CORNELIUS: The Casual Ward.
For tramps and vagrants.
Those who stay only one night.
We are obliged to feed and water them, and let them return to the streets.
We are, as you see, in the process of fumigating it, for they bring the filth of the world with them.
Salus populi suprema est lex.
The health of the people is the highest law.
Indeed.
CORNELIUS: I hope you will agree that the workhouse is much changed since you knew it.
It is indeed a marvel of order and hygiene.
Which gives me to wonder, sir, why Tommy Riggs should wish to run away from such a place?

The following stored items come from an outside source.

import Literature.NumberTheory.LFunctions.ClassGroupSmoothedCosets
import Literature.NumberTheory.Sieve.SquarefreeSieve
import Literature.NumberTheory.LFunctions.DedekindZetaVonMangoldt
import Literature.NumberTheory.LFunctions.DedekindZetaERHProofs
import HarnessLib

/-!
# Sifted smoothed sums over an ideal class (Thorner–Zaman 2017, Lemma 4.6, for the class group)

Topic `Literature/NumberTheory/LFunctions`, namespace `Literature.NumberTheory.LFunctions.NumberField`.
Everything here is PROVED (definitions with bodies + theorems; no named facts).

We sift the ideals of a class `C ∈ Cl_K` by the prime ideals of norm `≤ z` with the abstract
squarefree `Λ²`-sieve of `Sieve/SquarefreeSieve.lean`, the local data being supplied by
`ClassGroupSmoothedCosets.norm_tsum_dvd_class_sub_le` (TZ Cor. 4.5).  With Weiss's kernel
`φ = φ_{m+1}` (parameter `A`), `u = log x`, `P_z` = primes of norm `≤ z`, squarefree divisors
`𝔡_S = ∏_{v∈S} v` (`S ⊆ P_z`), admissible `D_z = {S ⊆ P_z : N𝔡_S ≤ z}`,
`V'(z) = Σ_{S ∈ D_z} 1/N𝔡_S`, and `κ₀ = Re(Z₁(1)/h)` (`= κ_K/h ≥ 0`):

* `primesLE`, `sqfIdeal`, `sqfIdeal_dvd_iff` (`𝔡_S ∣ 𝔫 ↔ ∀ v ∈ S, v ∣ 𝔫`), `absNorm_sqfIdeal`,
  `admissible` (closed under subsets, contains `∅` for `z ≥ 1`);
* `re_classTwistedZeta₁_one_nonneg` — `κ₀ ≥ 0` (`Z₁(σ) = (σ−1)ζ_K(σ) > 0` for `σ > 1`);
* `sifted_classSum_le` — **TZ Lemma 4.6 for the class group**: for `z ≥ 1`, `m ≥ n_K + 3`,
  `Σ_{𝔫 ∈ C, (𝔫, P_z) = 1} N𝔫^{−1} φ(u − log N𝔫) ≤ κ₀ / V'(z) + |D_z|² · (1/3)|d_K|e^{2n_K} C e^{−3u/2} z`
  (`C = majorConst A m (n_K+1)`; the sum runs over the finitely many `𝔫` in the window of `φ`).

## References

* [ThornerZaman2017] J. Thorner, A. Zaman, *An explicit bound for the least prime ideal in the
  Chebotarev density theorem*, Algebra Number Theory 11 (2017), Lemma 4.6.
* [Weiss1983] A. Weiss, *The least prime ideal*, J. reine angew. Math. 338 (1983), Lemma 3.6.
-/

noncomputable section

open MeasureTheory Real Complex Set Filter Finset IsDedekindDomain
open scoped Topology

namespace Literature.NumberTheory.LFunctions.NumberField

open Literature.NumberTheory.LFunctions.WeissKernel Literature.NumberTheory.Sieve.Squarefree
open scoped nonZeroDivisors _root_.NumberField Classical

variable {K : Type*} [Field K] [NumberField K]

/-! ### Primes of small norm and squarefree divisors -/

variable (K) in
/-- The primes `v` of `K` with `N v ≤ z`. [folklore] -/
def primesLE (z : ℝ) : Finset (HeightOneSpectrum (𝓞 K)) :=
  (Set.Finite.preimage (f := fun v : HeightOneSpectrum (𝓞 K) ↦ v.asIdeal)
    (fun _ _ _ _ h ↦ HeightOneSpectrum.ext h) (Ideal.finite_setOf_absNorm_le (S := 𝓞 K) ⌊z⌋₊)).toFinset

/-- Membership in `primesLE`. [folklore] -/
theorem mem_primesLE {z : ℝ} (hz : 0 ≤ z) {v : HeightOneSpectrum (𝓞 K)} :
    v ∈ primesLE K z ↔ (Ideal.absNorm v.asIdeal : ℝ) ≤ z := by
  rw [primesLE, Set.Finite.mem_toFinset, Set.mem_preimage, Set.mem_setOf_eq, Nat.le_floor_iff hz]

/-- The squarefree ideal `𝔡_S = ∏_{v ∈ S} v`. [folklore] -/
def sqfIdeal (S : Finset (HeightOneSpectrum (𝓞 K))) : Ideal (𝓞 K) := ∏ v ∈ S, v.asIdeal

omit [NumberField K] in
/-- `𝔡_S ≠ 0`. [folklore] -/
theorem sqfIdeal_ne_bot (S : Finset (HeightOneSpectrum (𝓞 K))) : sqfIdeal S ≠ ⊥ := by
  rw [sqfIdeal, Ne, ← Ideal.zero_eq_bot, Finset.prod_eq_zero_iff]
  push Not
  intro v _
  rw [Ideal.zero_eq_bot]
  exact v.ne_bot

/-- **`𝔡_S ∣ 𝔫 ↔ v ∣ 𝔫` for all `v ∈ S`** (the `v ∈ S` are distinct primes, so `∏ v = ⊓ v`).
[folklore] -/
theorem sqfIdeal_dvd_iff (S : Finset (HeightOneSpectrum (𝓞 K))) (I : Ideal (𝓞 K)) :
    sqfIdeal S ∣ I ↔ ∀ v ∈ S, v.asIdeal ∣ I := by
  have h := IsDedekindDomain.inf_pow_eq_prod_of_prime S (fun v : HeightOneSpectrum (𝓞 K) ↦ v.asIdeal)
    (fun _ ↦ 1) (fun v _ ↦ v.prime) (fun v _ w _ hvw h ↦ hvw (HeightOneSpectrum.ext h))
  simp only [pow_one] at h
  rw [sqfIdeal, ← h, Ideal.dvd_iff_le, Finset.le_inf_iff]
  exact forall₂_congr fun v _ ↦ Ideal.dvd_iff_le.symm

/-- `N𝔡_S = ∏_{v∈S} N v` (as a real number: `nrm`). [folklore] -/
theorem absNorm_sqfIdeal (S : Finset (HeightOneSpectrum (𝓞 K))) :
    ((Ideal.absNorm (sqfIdeal S) : ℕ) : ℝ) = nrm (fun v : HeightOneSpectrum (𝓞 K) ↦ (Ideal.absNorm v.asIdeal : ℝ)) S := by
  rw [sqfIdeal, map_prod, Nat.cast_prod, nrm]

/-- Norms of primes exceed `1`. [folklore] -/
theorem one_lt_absNorm_real (v : HeightOneSpectrum (𝓞 K)) : (1 : ℝ) < (Ideal.absNorm v.asIdeal : ℝ) := by
  have := Literature.NumberTheory.LFunctions.AbelianDensity.two_le_absNorm K v
  exact_mod_cast (by omega : 1 < Ideal.absNorm v.asIdeal)

variable (K) in
/-- The admissible squarefree divisors: `D_z = {S ⊆ P_z : N𝔡_S ≤ z}`. [folklore] -/
def admissible (z : ℝ) : Finset (Finset (HeightOneSpectrum (𝓞 K))) :=
  (primesLE K z).powerset.filter fun S ↦
    nrm (fun v : HeightOneSpectrum (𝓞 K) ↦ (Ideal.absNorm v.asIdeal : ℝ)) S ≤ z

/-- Membership in `admissible`. [folklore] -/
theorem mem_admissible {z : ℝ} {S : Finset (HeightOneSpectrum (𝓞 K))} :
    S ∈ admissible K z ↔ S ⊆ primesLE K z ∧
      nrm (fun v : HeightOneSpectrum (𝓞 K) ↦ (Ideal.absNorm v.asIdeal : ℝ)) S ≤ z := by
  rw [admissible, mem_filter, Finset.mem_powerset]

/-- `nrm` is monotone in the set (all factors `≥ 1`). [folklore] -/
theorem nrm_mono {S T : Finset (HeightOneSpectrum (𝓞 K))} (h : T ⊆ S) :
    nrm (fun v : HeightOneSpectrum (𝓞 K) ↦ (Ideal.absNorm v.asIdeal : ℝ)) T ≤
      nrm (fun v : HeightOneSpectrum (𝓞 K) ↦ (Ideal.absNorm v.asIdeal : ℝ)) S := by
  have hN : ∀ v : HeightOneSpectrum (𝓞 K), 1 < (Ideal.absNorm v.asIdeal : ℝ) := one_lt_absNorm_real
  rw [nrm_eq_mul_sdiff (N := fun v : HeightOneSpectrum (𝓞 K) ↦ (Ideal.absNorm v.asIdeal : ℝ)) h]
  have h1 := one_le_nrm hN (S \ T)
  have h2 := nrm_pos hN T
  nlinarith

/-- `D_z` is closed under subsets. [folklore] -/
theorem admissible_down {z : ℝ} {S : Finset (HeightOneSpectrum (𝓞 K))} (hS : S ∈ admissible K z)
    {T : Finset (HeightOneSpectrum (𝓞 K))} (hT : T ⊆ S) : T ∈ admissible K z := by
  rw [mem_admissible] at hS ⊢
  exact ⟨hT.trans hS.1, (nrm_mono hT).trans hS.2⟩

/-- `∅ ∈ D_z` for `z ≥ 1`. [folklore] -/
theorem empty_mem_admissible {z : ℝ} (hz : 1 ≤ z) : (∅ : Finset (HeightOneSpectrum (𝓞 K))) ∈ admissible K z := by
  rw [mem_admissible, nrm_empty]
  exact ⟨empty_subset _, hz⟩

/-- `N𝔡_{S₁ ∪ S₂} ≤ z²` for `S₁, S₂ ∈ D_z`. [folklore] -/
theorem nrm_union_le_sq {z : ℝ} (hz : 1 ≤ z) {S₁ S₂ : Finset (HeightOneSpectrum (𝓞 K))}
    (h₁ : S₁ ∈ admissible K z) (h₂ : S₂ ∈ admissible K z) :
    nrm (fun v : HeightOneSpectrum (𝓞 K) ↦ (Ideal.absNorm v.asIdeal : ℝ)) (S₁ ∪ S₂) ≤ z ^ 2 := by
  have hN : ∀ v : HeightOneSpectrum (𝓞 K), 1 < (Ideal.absNorm v.asIdeal : ℝ) := one_lt_absNorm_real
  have h := nrm_union_mul_nrm_inter (N := fun v : HeightOneSpectrum (𝓞 K) ↦ (Ideal.absNorm v.asIdeal : ℝ)) S₁ S₂
  have hi := one_le_nrm hN (S₁ ∩ S₂)
  have hu := (nrm_pos hN (S₁ ∪ S₂)).le
  have h1 := (mem_admissible.mp h₁).2
  have h2 := (mem_admissible.mp h₂).2
  have h1' := (nrm_pos hN S₁).le
  nlinarith

/-! ### The main-term constant `κ₀ = Re(Z₁(1)/h) ≥ 0` -/

/-- **`Re Z₁(1) ≥ 0`** for the trivial twist: `Z₁(σ) = (σ − 1)ζ_K(σ) > 0` for real `σ > 1`, and
`Z₁` is continuous at `1`. [folklore] -/
theorem re_classTwistedZeta₁_one_nonneg : 0 ≤ (classTwistedZeta₁ K (fun _ ↦ (1 : ℂ)) 1).re := by
  have hcont : Continuous fun σ : ℝ ↦ (classTwistedZeta₁ K (fun _ ↦ (1 : ℂ)) σ).re :=
    Complex.continuous_re.comp ((differentiable_classTwistedZeta₁ (K := K) _).continuous.comp
      Complex.continuous_ofReal)
  have hlim : Tendsto (fun σ : ℝ ↦ (classTwistedZeta₁ K (fun _ ↦ (1 : ℂ)) σ).re) (𝓝[>] 1)
      (𝓝 (classTwistedZeta₁ K (fun _ ↦ (1 : ℂ)) 1).re) := by
    have := hcont.tendsto 1
    simp only [Complex.ofReal_one] at this
    exact this.mono_left nhdsWithin_le_nhds
  refine ge_of_tendsto hlim ?_
  filter_upwards [self_mem_nhdsWithin] with σ hσ
  rw [Set.mem_Ioi] at hσ
  have hσ1 : (σ : ℂ) ≠ 1 := by
    intro h; have := congrArg Complex.re h; simp at this; linarith
  rw [classTwistedZeta₁_apply_of_ne_one _ hσ1, classTwistedZeta_one hσ1,
    dedekindZetaCont_eq_dedekindZeta_holds (K := K) (by simpa using hσ)]
  have hζ := dedekindZeta_pos (K := K) hσ
  rw [Complex.mul_re]
  have him : (NumberField.dedekindZeta K σ).im = 0 := (Complex.pos_iff.mp hζ).2.symm
  have hre : 0 < (NumberField.dedekindZeta K σ).re := (Complex.pos_iff.mp hζ).1
  simp only [Complex.sub_re, Complex.ofReal_re, Complex.one_re, Complex.sub_im, Complex.ofReal_im,
    Complex.one_im, sub_zero]
  rw [him, mul_zero, sub_zero]
  nlinarith

/-! ### The sifted class sum (TZ Lemma 4.6) -/

/-- The complex sums of `ClassGroupSmoothedCosets` are the finite real sums over the window
`N𝔫 ≤ e^{u + (m+1)/A}`. [folklore] -/
theorem tsum_dvd_class_eq_sum (𝔡 : Ideal (𝓞 K)) (C : ClassGroup (𝓞 K)) {A : ℝ} (hA : 0 < A)
    (m : ℕ) (u : ℝ) :
    ∑' I : Ideal (𝓞 K), (if 𝔡 ∣ I ∧ I ≠ ⊥ ∧ idealClass I = C then (1 : ℂ) else 0) *
        ((Ideal.absNorm I : ℕ) : ℂ)⁻¹ * (phi A m (u - Real.log (Ideal.absNorm I)) : ℂ) =
      ((∑ I ∈ (Ideal.finite_setOf_absNorm_le (S := 𝓞 K) ⌊Real.exp (u + ((m : ℝ) + 1) / A)⌋₊).toFinset
          with 𝔡 ∣ I,
        (if I ≠ ⊥ ∧ idealClass I = C then (1 : ℝ) else 0) * ((Ideal.absNorm I : ℕ) : ℝ)⁻¹ *
          phi A m (u - Real.log (Ideal.absNorm I)) : ℝ) : ℂ) := by
  rw [tsum_eq_sum (s := (Ideal.finite_setOf_absNorm_le (S := 𝓞 K) ⌊Real.exp (u + ((m : ℝ) + 1) / A)⌋₊).toFinset)]
  · rw [Finset.sum_filter]
    push_cast
    refine Finset.sum_congr rfl fun I _ ↦ ?_
    by_cases hd : 𝔡 ∣ I
    · rw [if_pos hd]
      by_cases hI : I ≠ ⊥ ∧ idealClass I = C
      · rw [if_pos ⟨hd, hI⟩, if_pos hI]; push_cast; ring
      · rw [if_neg (fun h ↦ hI h.2), if_neg hI]; push_cast; ring
    · rw [if_neg hd, if_neg (fun h ↦ hd h.1), zero_mul, zero_mul]; push_cast; ring
  · intro I hI
    rw [Set.Finite.mem_toFinset, Set.mem_setOf_eq, not_le] at hI
    have : Real.exp (u + ((m : ℝ) + 1) / A) < Ideal.absNorm I := (Nat.floor_lt (Real.exp_pos _).le).mp hI
    rw [phi_sub_log_eq_zero hA m u this]
    simp

/-- **Thorner–Zaman Lemma 4.6 for the class group** (sifted smoothed class sum): for a class `C`,
`z ≥ 1`, `m ≥ n_K + 3`, `A > 0` and every real `u`,
`Σ_{𝔫 ∈ C, v ∤ 𝔫 (N v ≤ z)} N𝔫^{−1} φ(u − log N𝔫) ≤ κ₀/V'(z) + |D_z|² · (1/3)|d_K|e^{2n_K} C e^{−3u/2} z`
with `κ₀ = Re(Z₁(1)/h) (= κ_K/h)`, `V'(z) = Σ_{S∈D_z} 1/N𝔡_S`, `C = majorConst A m (n_K+1)`; the sum
runs over the (finitely many) `𝔫` with `N𝔫 ≤ e^{u+(m+1)/A}` (outside, `φ = 0`).  Proof: the abstract
squarefree sieve `Sieve.Squarefree.sifted_sum_le` fed with `norm_tsum_dvd_class_sub_le`
(TZ Cor. 4.5) at the squarefree `𝔡_{S₁∪S₂}`, `N𝔡 ≤ z²`. [cite: ThornerZaman2017, Lemma 4.6] -/
theorem sifted_classSum_le (C : ClassGroup (𝓞 K)) {A : ℝ} (hA : 0 < A) {m : ℕ}
    (hm : Module.finrank ℚ K + 3 ≤ m) (u : ℝ) {z : ℝ} (hz : 1 ≤ z) :
    ∑ I ∈ (Ideal.finite_setOf_absNorm_le (S := 𝓞 K) ⌊Real.exp (u + ((m : ℝ) + 1) / A)⌋₊).toFinset
        with (∀ v : HeightOneSpectrum (𝓞 K), (Ideal.absNorm v.asIdeal : ℝ) ≤ z → ¬ v.asIdeal ∣ I),
      (if I ≠ ⊥ ∧ idealClass I = C then (1 : ℝ) else 0) * ((Ideal.absNorm I : ℕ) : ℝ)⁻¹ *
        phi A m (u - Real.log (Ideal.absNorm I)) ≤
      (classTwistedZeta₁ K (fun _ ↦ (1 : ℂ)) 1 / Fintype.card (ClassGroup (𝓞 K))).re /
          bigV (fun v : HeightOneSpectrum (𝓞 K) ↦ (Ideal.absNorm v.asIdeal : ℝ)) (admissible K z) +
        ((admissible K z).card : ℝ) ^ 2 *
          (1 / 3 * (((NumberField.discr K).natAbs : ℝ) * Real.exp (2 * Module.finrank ℚ K)) *
            majorConst A m (Module.finrank ℚ K + 1) * Real.exp (-(3 / 2 * u)) * z) := by
  have hz0 : 0 ≤ z := by linarith
  set Nf : HeightOneSpectrum (𝓞 K) → ℝ := fun v ↦ (Ideal.absNorm v.asIdeal : ℝ) with hNf
  have hN : ∀ v, 1 < Nf v := one_lt_absNorm_real
  set Aset := (Ideal.finite_setOf_absNorm_le (S := 𝓞 K) ⌊Real.exp (u + ((m : ℝ) + 1) / A)⌋₊).toFinset
    with hAset
  set w : Ideal (𝓞 K) → ℝ := fun I ↦ (if I ≠ ⊥ ∧ idealClass I = C then (1 : ℝ) else 0) *
    ((Ideal.absNorm I : ℕ) : ℝ)⁻¹ * phi A m (u - Real.log (Ideal.absNorm I)) with hw
  have hw0 : ∀ I, 0 ≤ w I := by
    intro I; rw [hw]; dsimp only
    refine mul_nonneg (mul_nonneg ?_ (by positivity)) (phi_nonneg hA m _)
    split_ifs <;> norm_num
  set dv : Ideal (𝓞 K) → Finset (HeightOneSpectrum (𝓞 K)) := fun I ↦ (primesLE K z).filter (·.asIdeal ∣ I)
    with hdv
  set κc : ℂ := classTwistedZeta₁ K (fun _ ↦ (1 : ℂ)) 1 / Fintype.card (ClassGroup (𝓞 K)) with hκc
  set err : ℝ := 1 / 3 * (((NumberField.discr K).natAbs : ℝ) * Real.exp (2 * Module.finrank ℚ K)) *
    majorConst A m (Module.finrank ℚ K + 1) * Real.exp (-(3 / 2 * u)) with herr
  have herr0 : 0 ≤ err := by
    have := majorConst_pos A m (Module.finrank ℚ K + 1); positivity
  have hX : 0 ≤ κc.re := by
    rw [hκc, Complex.div_natCast_re]
    exact div_nonneg re_classTwistedZeta₁_one_nonneg (Nat.cast_nonneg _)
  -- the local estimate from Cor 4.5
  have hR : ∀ S₁ ∈ admissible K z, ∀ S₂ ∈ admissible K z,
      |∑ n ∈ Aset.filter (fun n ↦ S₁ ∪ S₂ ⊆ dv n), w n - κc.re / nrm Nf (S₁ ∪ S₂)| ≤ err * z := by
    intro S₁ h₁ S₂ h₂
    set S := S₁ ∪ S₂ with hS
    have hSP : S ⊆ primesLE K z := union_subset (mem_admissible.mp h₁).1 (mem_admissible.mp h₂).1
    -- the filter condition is `𝔡_S ∣ n`
    have hfil : Aset.filter (fun n ↦ S ⊆ dv n) = Aset.filter (fun n ↦ sqfIdeal S ∣ n) := by
      refine Finset.filter_congr fun I _ ↦ ?_
      rw [sqfIdeal_dvd_iff]
      constructor
      · intro h v hv
        exact (mem_filter.mp (h hv)).2
      · intro h v hv
        exact mem_filter.mpr ⟨hSP hv, h v hv⟩
    have hsum : ((∑ n ∈ Aset.filter (fun n ↦ S ⊆ dv n), w n : ℝ) : ℂ) =
        ∑' I : Ideal (𝓞 K), (if sqfIdeal S ∣ I ∧ I ≠ ⊥ ∧ idealClass I = C then (1 : ℂ) else 0) *
          ((Ideal.absNorm I : ℕ) : ℂ)⁻¹ * (phi A m (u - Real.log (Ideal.absNorm I)) : ℂ) := by
      rw [hfil, tsum_dvd_class_eq_sum (sqfIdeal S) C hA m u]
    have hcor := norm_tsum_dvd_class_sub_le (sqfIdeal_ne_bot S) C hA hm u
    rw [← hsum] at hcor
    have hnrm : nrm Nf S = ((Ideal.absNorm (sqfIdeal S) : ℕ) : ℝ) := (absNorm_sqfIdeal S).symm
    -- real part
    have hre : ∑ n ∈ Aset.filter (fun n ↦ S ⊆ dv n), w n - κc.re / nrm Nf S =
        ((((∑ n ∈ Aset.filter (fun n ↦ S ⊆ dv n), w n : ℝ) : ℂ)) -
          classTwistedZeta₁ K (fun _ ↦ (1 : ℂ)) 1 / Fintype.card (ClassGroup (𝓞 K)) /
            (Ideal.absNorm (sqfIdeal S) : ℕ)).re := by
      rw [Complex.sub_re, Complex.ofReal_re, Complex.div_natCast_re, hnrm, Complex.div_natCast_re,
        Complex.div_natCast_re]
    rw [hre]
    refine (Complex.abs_re_le_norm _).trans (hcor.trans ?_)
    refine mul_le_mul_of_nonneg_left ?_ herr0
    rw [Real.sqrt_le_left hz0, ← hnrm]
    exact nrm_union_le_sq hz h₁ h₂
  have hmain := sifted_sum_le hN (fun S hS T hT ↦ admissible_down hS hT) (empty_mem_admissible hz)
    Aset w hw0 dv hX hR
  -- the sifted condition
  have hfil : Aset.filter (fun n ↦ dv n = ∅) =
      Aset.filter (fun I ↦ ∀ v : HeightOneSpectrum (𝓞 K), (Ideal.absNorm v.asIdeal : ℝ) ≤ z → ¬ v.asIdeal ∣ I) := by
    refine Finset.filter_congr fun I _ ↦ ?_
    rw [hdv]; dsimp only
    rw [Finset.filter_eq_empty_iff]
    constructor
    · intro h v hv hd
      exact h ((mem_primesLE hz0).mpr hv) hd
    · intro h v hv hd
      exact h v ((mem_primesLE hz0).mp hv) hd
  rw [hfil] at hmain
  exact hmain

end Literature.NumberTheory.LFunctions.NumberField

end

The pauper spirit, Inspector Reid, the spirit of the streets.
It is...
It's too strong in some.
They insist upon their freedom.
His mother blames the workhouse for his demise.
What say you to that?
CORNELIUS: His mother?
-Why, sir, that cannot be.
-How so?
His mother is dead.
Ah, Mr. Reid, sir, I've been seeking word of the coster...
Yes, yes, yes.
The woman, the grieving woman.
-She's gone, sir.
-She's gone?
She packed up suddenly.
Lit out.
She left no word, she gave no sign, no clue to her identity?
Indeed, sir...
It was found in the waiting room.
Bromide of potassium.
Greasepaint.
She treads the boards.
I know how she may be found.
Sir, about the oyster seller.
I've found three stalls on Hanbury Street, Mitre Square and Middlesex Street.
Middlesex Street.
A trader there, some years ago, charged with several counts of violent affray.
Er... Orton... Orton, his name.
This may be his son.
Seek him in the archives, learn what you can of him.
And I would have an autopsy done on this boy, Tommy.
Though I do not imagine Captain Jackson is of a mind to work.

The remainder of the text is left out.